However, he does not define what he means by aggression. In a similar way, Rothbard’s closest ally, Hans-Hermann Hoppe, does not define what is meant by physical force when characterising coercion as “the initiation or the threat of physical violence against another person or its legitimately - via original appropriation, production or exchange - acquired property.” (22)
It goes without saying that our daily experience with physical force seems to make an explication of it redundant. However, for the purpose of our definition, we need to be more explicit when it comes to aggression and physical force for another reason. Aggression and physical force may well describe interventions in another person’s self-ownership and/or legitimately acquired private property (privacy, for short). And for both hold that they are not accepted or demanded freely by the person suffering the offense, as it is with coercion. (23) Coercion, whether actual or threatened, is seen as an encroachment to which the coerced person has not consented.
However, the fact of absent free consent (24) raises the greatest difficulty to the definition of individual liberty, because the definition becomes circular if individual freedom is defined as the absence of an intervention (actual or threatened, named aggression, physical force, or coercion) to which the suffering party has not voluntarily consented. In other words, Rothbard’s definition of individual liberty is circular, because it says nothing else but: “A man is free when he is not exposed to an unfree encroachment in his privacy.” (25)

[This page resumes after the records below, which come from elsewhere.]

/-- **The derivative as an element of `C^{0,r}_b(E, E →L[ℝ] F)`** (the components `|∇X|₀ + |∇X|_r`
of the norm (4.13)). [folklore] -/
def fderivBHF (f : C1HolderMap E F r) : BoundedHolderFunction E (E →L[ℝ] F) r :=
  BoundedHolderFunction.ofMemBoundedHolder (fderiv ℝ (f : E → F)) f.memBoundedHolder
    f.continuous_fderiv

/-- The underlying function of `fderivBHF f` is `fderiv ℝ f`. [folklore] -/
@[simp]
theorem coe_fderivBHF (f : C1HolderMap E F r) :
    (f.fderivBHF : E → E →L[ℝ] F) = fderiv ℝ (f : E → F) := rfl

/-- Pointwise: `fderivBHF f x = fderiv ℝ f x`. [folklore] -/
@[simp]
theorem fderivBHF_apply (f : C1HolderMap E F r) (x : E) : f.fderivBHF x = fderiv ℝ (f : E → F) x :=
  rfl

/-! ### Algebraic structure (pointwise) -/

/-- The zero map. [folklore] -/
instance instZero : Zero (C1HolderMap E F r) :=
  ⟨⟨0, contDiff_const, by
    have h : fderiv ℝ (0 : E → F) = 0 := by
      funext x
      exact fderiv_const_apply 0
    rw [h]
    exact memBoundedHolder_zero⟩⟩

/-- Pointwise addition. [folklore] -/
instance instAdd : Add (C1HolderMap E F r) :=
  ⟨fun f g => ⟨⇑f + ⇑g, f.contDiff.add g.contDiff, by
    have h : fderiv ℝ ((f : E → F) + (g : E → F)) = fderiv ℝ (f : E → F) + fderiv ℝ (g : E → F) :=
      funext fun x => fderiv_add (f.differentiable x) (g.differentiable x)
    rw [h]
    exact f.memBoundedHolder.add g.memBoundedHolder⟩⟩

/-- Pointwise negation. [folklore] -/
instance instNeg : Neg (C1HolderMap E F r) :=
  ⟨fun f => ⟨-⇑f, f.contDiff.neg, by
    have h : fderiv ℝ (-(f : E → F)) = -fderiv ℝ (f : E → F) := funext fun x => fderiv_neg
    rw [h]
    exact f.memBoundedHolder.neg⟩⟩

/-- Pointwise subtraction. [folklore] -/
instance instSub : Sub (C1HolderMap E F r) :=
  ⟨fun f g => ⟨⇑f - ⇑g, f.contDiff.sub g.contDiff, by
    have h : fderiv ℝ ((f : E → F) - (g : E → F)) = fderiv ℝ (f : E → F) - fderiv ℝ (g : E → F) :=
      funext fun x => fderiv_sub (f.differentiable x) (g.differentiable x)
    rw [h]
    exact f.memBoundedHolder.sub g.memBoundedHolder⟩⟩

/-- Real scalar multiplication. [folklore] -/
instance instSMul : SMul ℝ (C1HolderMap E F r) :=
  ⟨fun c f => ⟨c • ⇑f, f.contDiff.const_smul c, by
    have h : fderiv ℝ (c • (f : E → F)) = c • fderiv ℝ (f : E → F) :=
      funext fun x => fderiv_const_smul (f.differentiable x) c
    rw [h]
    exact f.memBoundedHolder.smul c⟩⟩

/-- Natural scalar multiplication (through the real one). [folklore] -/
instance instNSMul : SMul ℕ (C1HolderMap E F r) :=
  ⟨fun n f => (n : ℝ) • f⟩

/-- Integer scalar multiplication (through the real one). [folklore] -/
instance instZSMul : SMul ℤ (C1HolderMap E F r) :=
  ⟨fun n f => (n : ℝ) • f⟩

/-- The zero element is the zero function. [folklore] -/
@[simp] theorem coe_zero : ((0 : C1HolderMap E F r) : E → F) = 0 := rfl

/-- Addition is pointwise. [folklore] -/
@[simp] theorem coe_add (f g : C1HolderMap E F r) : ⇑(f + g) = f + g := rfl

/-- Negation is pointwise. [folklore] -/
@[simp] theorem coe_neg (f : C1HolderMap E F r) : ⇑(-f) = -f := rfl

/-- Subtraction is pointwise. [folklore] -/
@[simp] theorem coe_sub (f g : C1HolderMap E F r) : ⇑(f - g) = f - g := rfl

/-- Real scalar multiplication is pointwise. [folklore] -/
@[simp] theorem coe_smul (c : ℝ) (f : C1HolderMap E F r) : ⇑(c • f) = c • f := rfl

/-- Natural scalar multiplication is pointwise. [folklore] -/
theorem coe_nsmul (n : ℕ) (f : C1HolderMap E F r) : ⇑(n • f) = n • (f : E → F) := by
  show ((n : ℝ) • f : E → F) = n • (f : E → F)
  funext x
  simp [Nat.cast_smul_eq_nsmul]

/-- Integer scalar multiplication is pointwise. [folklore] -/
theorem coe_zsmul (n : ℤ) (f : C1HolderMap E F r) : ⇑(n • f) = n • (f : E → F) := by
  show ((n : ℝ) • f : E → F) = n • (f : E → F)
  funext x
  simp [Int.cast_smul_eq_zsmul]

/-- `C1HolderMap E F r` is an additive commutative group (pulled back from `E → F`). [folklore] -/
instance instAddCommGroup : AddCommGroup (C1HolderMap E F r) :=
  DFunLike.coe_injective.addCommGroup _ coe_zero coe_add coe_neg coe_sub (fun f n => coe_nsmul n f)
    (fun f n => coe_zsmul n f)

/-- The coercion to functions as an additive monoid homomorphism. [folklore] -/
def coeAddHom : C1HolderMap E F r →+ (E → F) where
  toFun := (⇑)
  map_zero' := coe_zero
  map_add' := coe_add

/-- `C1HolderMap E F r` is a real vector space (pulled back from `E → F`). [folklore] -/
instance instModule : Module ℝ (C1HolderMap E F r) :=
  DFunLike.coe_injective.module ℝ coeAddHom coe_smul

/-- `fderivBHF` is additive. [folklore] -/
theorem fderivBHF_add (f g : C1HolderMap E F r) : (f + g).fderivBHF = f.fderivBHF + g.fderivBHF :=
  BoundedHolderFunction.ext fun x => fderiv_add (f.differentiable x) (g.differentiable x)

/-- `fderivBHF` commutes with negation. [folklore] -/
theorem fderivBHF_neg (f : C1HolderMap E F r) : (-f).fderivBHF = -f.fderivBHF :=
  BoundedHolderFunction.ext fun _ => fderiv_neg

/-- `fderivBHF` commutes with subtraction. [folklore] -/
theorem fderivBHF_sub (f g : C1HolderMap E F r) : (f - g).fderivBHF = f.fderivBHF - g.fderivBHF :=
  BoundedHolderFunction.ext fun x => fderiv_sub (f.differentiable x) (g.differentiable x)

/-- `fderivBHF` is real-homogeneous. [folklore] -/
theorem fderivBHF_smul (c : ℝ) (f : C1HolderMap E F r) : (c • f).fderivBHF = c • f.fderivBHF :=
  BoundedHolderFunction.ext fun x => fderiv_const_smul (f.differentiable x) c

/-- `fderivBHF 0 = 0`. [folklore] -/
@[simp]
theorem fderivBHF_zero : (0 : C1HolderMap E F r).fderivBHF = 0 :=
  BoundedHolderFunction.ext fun _ => fderiv_const_apply 0

/-! ### The norm `|X|_{1,r} = ‖X 0‖ + ‖∇X‖_∞ + [∇X]_r` -/

/-- **Majda–Bertozzi's norm (4.13)**: `‖X‖ = ‖X 0‖ + ‖fderivBHF X‖`, where the second term is the
inhomogeneous Hölder norm `‖∇X‖_∞ + [∇X]_r` of `HolderSpace.lean`. [cite: MajdaBertozziCUP2002, §4.1.1 (4.13) (p. 126)] -/
instance instNorm : Norm (C1HolderMap E F r) :=
  ⟨fun f => ‖f 0‖ + ‖f.fderivBHF‖⟩

/-- Unfolding the norm. [folklore] -/
theorem norm_def (f : C1HolderMap E F r) : ‖f‖ = ‖f 0‖ + ‖f.fderivBHF‖ := rfl

/-- The value at the origin is bounded by the norm. [folklore] -/
theorem norm_apply_zero_le (f : C1HolderMap E F r) : ‖f 0‖ ≤ ‖f‖ :=
  le_add_of_nonneg_right (norm_nonneg _)

/-- The Hölder norm of the derivative is bounded by the norm. [folklore] -/
theorem norm_fderivBHF_le (f : C1HolderMap E F r) : ‖f.fderivBHF‖ ≤ ‖f‖ :=
  le_add_of_nonneg_left (norm_nonneg _)

/-- The derivative at every point is bounded by the norm (`‖∇X(x)‖ ≤ |∇X|₀ ≤ |X|_{1,r}`). [folklore] -/
theorem norm_fderiv_le (f : C1HolderMap E F r) (x : E) : ‖fderiv ℝ (f : E → F) x‖ ≤ ‖f‖ :=
  (f.fderivBHF.norm_apply_le_norm x).trans f.norm_fderivBHF_le

/-- **Lipschitz bound**: `‖X x − X y‖ ≤ |X|_{1,r} ‖x − y‖` (mean value inequality with
`‖∇X‖ ≤ |X|_{1,r}`). [folklore] -/
theorem norm_sub_apply_le (f : C1HolderMap E F r) (x y : E) : ‖f x - f y‖ ≤ ‖f‖ * ‖x - y‖ :=
  (convex_univ).norm_image_sub_le_of_norm_fderiv_le (fun z _ => f.differentiable z)
    (fun z _ => f.norm_fderiv_le z) (mem_univ y) (mem_univ x)

/-- **Growth bound**: `‖X x‖ ≤ |X|_{1,r} (1 + ‖x‖)` — elements may be unbounded, but grow at most
linearly (Majda–Bertozzi, p. 126). [folklore] -/
theorem norm_apply_le (f : C1HolderMap E F r) (x : E) : ‖f x‖ ≤ ‖f‖ * (1 + ‖x‖) := by
  have h1 : ‖f x - f 0‖ ≤ ‖f‖ * ‖x‖ := by simpa using f.norm_sub_apply_le x 0
  have hn : 0 ≤ ‖f‖ := add_nonneg (norm_nonneg _) (norm_nonneg _)
  calc ‖f x‖ = ‖(f x - f 0) + f 0‖ := by rw [sub_add_cancel]
    _ ≤ ‖f x - f 0‖ + ‖f 0‖ := norm_add_le _ _
    _ ≤ ‖f‖ * ‖x‖ + ‖f‖ := add_le_add h1 f.norm_apply_zero_le
    _ = ‖f‖ * (1 + ‖x‖) := by ring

4. Jasay’s definition of individual liberty (26)
Another potential source for a strict definition of individual liberty is the work of Anthony de Jasay. In his approach to strict liberalism, contracts as the source of rights play a central role. It goes without saying that rights deriving from a contract are worth the paper on which they are written only if all parties included voluntarily agreed upon the contract. Forced contracts are based on non-contractual obligations and thus establish no rights. Hence obviously, freedom is a necessary cornerstone in Jasay’s thinking. However, if I am not mistaken, Jasay does not explicitly define freedom, though he stresses, of course, that freedom includes the absence of coercion in a person’s set of feasible acts. The point he is making about coercion is the following:
“Coercion is an intentional act by A, whether actual or threatened, whose effect is to change B’s set of feasible alternatives as to make his chosen alternative different from what A presumed B’s preferred alternative to be. Successful coercion must make B act otherwise than A thought that he had intended to act. It achieves this by intrusion into B’s feasible set. Successful coercion alters the cost of alternatives so as to make B choose as A wishes, and not as A thought B wished.” (27) The point about this definition is that it does not lose its applicability if one replaces the term coercion either by trade or seduction. (28)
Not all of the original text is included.